4.6 KiB
Performance tester for RK11
The rk11perf.tcl script measures the performance of RK11 read and write
transfer requests. It tests transfer sizes of 1, 2, 4, 8, 12, 16, 24, and
32 disk blocks of 512 bytes.. To study backpressure due to CPU activities, four
different CPU run modes are tested:
0 CPU executes a WAIT instruction
1 CPU executes `inc r1` (just 2 cycles per instruction)
2 CPU executes `ashc @v,r2` with v=31. (the currently slowest instruction)
3 CPU copies data with maximal cache contention
The scripts prints a table with test results, typical results are given below.
For a test of the bare rlink speed see dmaperf.
When comparing, note that an RK11 read request causes a memory write
via a wblk and a RK11 write request causes a memory read via an rblk.
Start on w11
See general notes on
To run the noboot code use
ti_w11 <opt> -b @rk11perf_run.tcl
with the options <opt> as described in
Rlink and Backend Server setup.
Typical results
FT2232HQ based board
The FT2232HQ based serial interface on newer Digilent boards provides a
serial link speed of 12 MBit/s. rk11perf.tcl gives on a Basys3 board
(data taken 2023-02-06):
code= 'wait' 'inc r1' 'ashc ...' 'mov ...'
nblk req/s KB/s req/s KB/s req/s KB/s req/s KB/s
read
1 497 249 497 249 496 248 498 249
2 333 333 332 332 332 332 332 332
4 248 497 249 498 249 498 249 498
6 200 600 199 598 197 590 199 597
8 166 663 166 662 142 566 165 662
12 125 749 124 746 100 598 124 744
16 90 723 90 722 77 612 90 718
24 67 798 66 797 53 630 66 792
32 50 794 50 798 42 665 50 793
write
1 497 249 498 249 498 249 499 249
2 348 348 357 357 357 357 370 370
4 331 663 333 665 331 661 330 661
6 249 747 249 748 250 749 250 749
8 167 666 166 665 167 666 166 665
12 125 749 124 747 125 748 125 748
16 92 739 93 742 94 754 92 735
24 66 798 66 798 66 798 66 797
32 52 839 52 838 52 838 52 838
For small transfer sizes the throughput is limited by the link command latency
while for larger transfer sizes the throughput approaches the link speed.
Some Backpressure from CPU activities is seen for the ashc @v,r2 case
for read requests.
Cypress FX2 based board
The Cypress FX2 based interface on Digilent Nexys 2 and Nexys 3 boards provides
a link speed and a command latency only limited by USB2 properties.

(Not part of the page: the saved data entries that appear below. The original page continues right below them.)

include hz hd h𝔴 h𝔴u in
set_option maxHeartbeats 400000 in -- WRITER NOTE (g16): pre-budgeted (elaboration exceeds 100k = half the tree default; ops-buildfix standing ask)
/-- **THE SURFACE-CHART HOMOMORPHISM.** There is an injective ring map `ψ : chartRing c̄ jb → L/𝔭'` from the
`c̄_jb`-chart of the surface `R/𝔭` to the strict transform, compatible with the structure maps and with the chart
generators (`ψ(ē_i) = e_{c+i} mod 𝔭'`).  (`ψ` is the chart over the fraction field of the domain `L/𝔭'`,
`chartToField`, whose range lies in `L/𝔭'` because its generators do.)
[cite: HerrmannIkedaOrbanz1988, Thm. (30.2)] [cite: StacksProject, Tag 0804] -/
theorem exists_surfaceChart_hom :
    ∃ ψ : chartRing (surfParam z) jb →+* L ⧸ surfTransformIdeal z jb L,
      (∀ r : R, ψ (chartBase (surfParam z) jb (Ideal.Quotient.mk _ r)) =
        Ideal.Quotient.mk _ ((algebraMap (chartRing z (Fin.natAdd c jb)) L : chartRing z (Fin.natAdd c jb) →+* L)
          (chartBase z (Fin.natAdd c jb) r))) ∧
      (∀ i : Fin 2, ψ (chartGen (surfParam z) jb i) =
        Ideal.Quotient.mk _ ((algebraMap (chartRing z (Fin.natAdd c jb)) L : chartRing z (Fin.natAdd c jb) →+* L)
          (chartGen z (Fin.natAdd c jb) (Fin.natAdd c i)))) ∧
      Function.Injective ψ := by
  classical
  obtain ⟨hP, hg⟩ := surfaceChart_isPrime z jb L hz hd 𝔴 h𝔴 h𝔴u
  set aL : chartRing z (Fin.natAdd c jb) →+* L :=
    (algebraMap (chartRing z (Fin.natAdd c jb)) L : chartRing z (Fin.natAdd c jb) →+* L) with haL
  haveI : IsDomain (L ⧸ surfTransformIdeal z jb L) := (Ideal.Quotient.isDomain_iff_prime _).mpr hP
  -- `σ̄ : R/𝔭 → L/𝔭'`, injective by §1
  set σb : R ⧸ surfIdeal z →+* L ⧸ surfTransformIdeal z jb L :=
    Ideal.quotientMap _ (aL.comp (chartBase z (Fin.natAdd c jb))) (surfIdeal_le_comap z jb L) with hσbdef
  have hσb : ∀ r, σb (Ideal.Quotient.mk _ r) = Ideal.Quotient.mk _ (aL (chartBase z (Fin.natAdd c jb) r)) :=
    fun r => Ideal.quotientMap_mk
  have hσb_inj : Function.Injective σb := surfQuotientMap_injective z jb L hz hd 𝔴 h𝔴 h𝔴u
  -- the test map `θ' : R/𝔭 → Frac(L/𝔭')`
  set ιK : L ⧸ surfTransformIdeal z jb L →+* FractionRing (L ⧸ surfTransformIdeal z jb L) :=
    algebraMap _ _ with hιKdef
  have hιK : Function.Injective ιK := IsFractionRing.injective _ _
  set θ' : R ⧸ surfIdeal z →+* FractionRing (L ⧸ surfTransformIdeal z jb L) := ιK.comp σb with hθ'def
  have hθ'j : θ' (surfParam z jb) =
      ιK (Ideal.Quotient.mk _ (aL (chartBase z (Fin.natAdd c jb) (z (Fin.natAdd c jb))))) := by
    show ιK (σb (Ideal.Quotient.mk _ (z (Fin.natAdd c jb)))) = _
    rw [hσb]
  have hθ'i : ∀ i : Fin 2, θ' (surfParam z i) =
      ιK (Ideal.Quotient.mk _ (aL (chartBase z (Fin.natAdd c jb) (z (Fin.natAdd c jb))))) *
        ιK (Ideal.Quotient.mk _ (aL (chartGen z (Fin.natAdd c jb) (Fin.natAdd c i)))) := fun i => by
    show ιK (σb (Ideal.Quotient.mk _ (z (Fin.natAdd c i)))) = _
    rw [hσb, reesChartBase_apply_eq_mul_chartGen z (Fin.natAdd c jb) (Fin.natAdd c i), map_mul, map_mul, map_mul]
  have hG : ιK (Ideal.Quotient.mk _ (aL (chartBase z (Fin.natAdd c jb) (z (Fin.natAdd c jb))))) ≠ 0 := by
    intro h
    exact hg (Ideal.Quotient.eq_zero_iff_mem.mp (hιK (by rw [h, map_zero])))
  have hθ' : θ' (surfParam z jb) ≠ 0 := by rw [hθ'j]; exact hG
  -- `ψ̃ = chartToField c̄ jb θ'` takes values in `L/𝔭'`
  have hrange : ∀ b, chartToField (surfParam z) jb θ' hθ' b ∈ ιK.range := by
    intro b
    refine (Subring.closure_le.mpr ?_) (chartToField_mem_closure (surfParam z) jb θ' hθ' b)
    rintro x (⟨r, rfl⟩ | ⟨i, rfl⟩)
    · exact ⟨σb r, rfl⟩
    · refine ⟨Ideal.Quotient.mk _ (aL (chartGen z (Fin.natAdd c jb) (Fin.natAdd c i))), ?_⟩
      change ιK _ = θ' (surfParam z i) / θ' (surfParam z jb)
      rw [hθ'i, hθ'j, mul_div_cancel_left₀ _ hG]
  obtain ⟨ψ, hψ⟩ : ∃ ψ : chartRing (surfParam z) jb →+* L ⧸ surfTransformIdeal z jb L,
      ∀ b, ιK (ψ b) = chartToField (surfParam z) jb θ' hθ' b :=
    ⟨liftOfRange (chartToField (surfParam z) jb θ' hθ') ιK hιK hrange,
      liftOfRange_spec (chartToField (surfParam z) jb θ' hθ') ιK hιK hrange⟩
  refine ⟨ψ, fun r => hιK (by rw [hψ, chartToField_reesChartBase, ← hσb]; rfl),
    fun i => hιK (by rw [hψ, chartToField_chartGen, hθ'i, hθ'j, mul_div_cancel_left₀ _ hG]), ?_⟩
  -- injectivity (common denominators, as in `isLocalization_atPrime_ker_chartToField`)
  have hnzd : ∀ k : ℕ, chartBase (surfParam z) jb (surfParam z jb) ^ k ∈ nonZeroDivisors (chartRing (surfParam z) jb) :=
    fun k => pow_mem (reesChartBase_mem_nonZeroDivisors (surfParam z jb)
      (Ideal.mem_span_range_self (f := surfParam z) (x := jb))) k
  intro b₁ b₂ h12
  have h12' : chartToField (surfParam z) jb θ' hθ' b₁ = chartToField (surfParam z) jb θ' hθ' b₂ := by
    rw [← hψ b₁, ← hψ b₂, h12]
  obtain ⟨k₁, r₁, h₁⟩ := exists_pow_mul_eq_reesChartBase (surfParam z) jb b₁
  obtain ⟨k₂, r₂, h₂⟩ := exists_pow_mul_eq_reesChartBase (surfParam z) jb b₂
  have h₁' : chartBase (surfParam z) jb (surfParam z jb) ^ (k₁ + k₂) * b₁ =
      chartBase (surfParam z) jb (surfParam z jb ^ k₂ * r₁) := by
    rw [RingHom.map_mul, RingHom.map_pow, ← h₁]; ring
  have h₂' : chartBase (surfParam z) jb (surfParam z jb) ^ (k₁ + k₂) * b₂ =
      chartBase (surfParam z) jb (surfParam z jb ^ k₁ * r₂) := by
    rw [RingHom.map_mul, RingHom.map_pow, ← h₂]; ring
  have h3 : θ' (surfParam z jb ^ k₂ * r₁) = θ' (surfParam z jb ^ k₁ * r₂) := by
    rw [← chartToField_reesChartBase (surfParam z) jb θ' hθ', ← chartToField_reesChartBase (surfParam z) jb θ' hθ',
      ← h₁', ← h₂', RingHom.map_mul, RingHom.map_mul, h12']
  have h4 : surfParam z jb ^ k₂ * r₁ = surfParam z jb ^ k₁ * r₂ := hσb_inj (hιK h3)
  have h5 : chartBase (surfParam z) jb (surfParam z jb) ^ (k₁ + k₂) * b₁ =
      chartBase (surfParam z) jb (surfParam z jb) ^ (k₁ + k₂) * b₂ := by
    rw [h₁', h₂', h4]
  exact (mul_cancel_left_mem_nonZeroDivisors (hnzd _)).mp h5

rk11perf.tcl gives on a Nexys 2 board (data taken 2015-01-03 with a fixed
chunksize of 1792):
code= 'wait' 'inc r1' 'ashc ...' 'mov ...'
nblk req/s KB/s req/s KB/s req/s KB/s req/s KB/s
read
1 1987 994 1986 993 1566 783 1946 973
2 1972 1972 1959 1959 1303 1303 1592 1592
4 1595 3189 1582 3164 878 1756 1137 2274
6 1327 3981 1328 3984 665 1995 986 2959
8 992 3969 891 3563 489 1957 710 2840
12 883 5298 727 4365 358 2145 538 3228
16 664 5310 590 4721 281 2245 399 3194
24 471 5656 411 4931 190 2276 275 3296
32 378 6044 335 5365 147 2354 212 3388
write
1 2614 1307 2607 1303 1597 799 1992 996
2 1990 1990 1992 1992 1323 1323 1594 1594
4 1987 3974 1971 3942 993 1986 1288 2576
6 1561 4682 1570 4710 717 2151 998 2994
8 1135 4539 1137 4547 531 2123 738 2952
12 990 5940 988 5928 398 2389 586 3517
16 795 6358 795 6359 307 2454 450 3604
24 495 5934 467 5606 195 2335 306 3676
32 376 6014 330 5276 142 2273 237 3788
With such an inherently fast connection, the backpressure due to CPU activities is clearly visible.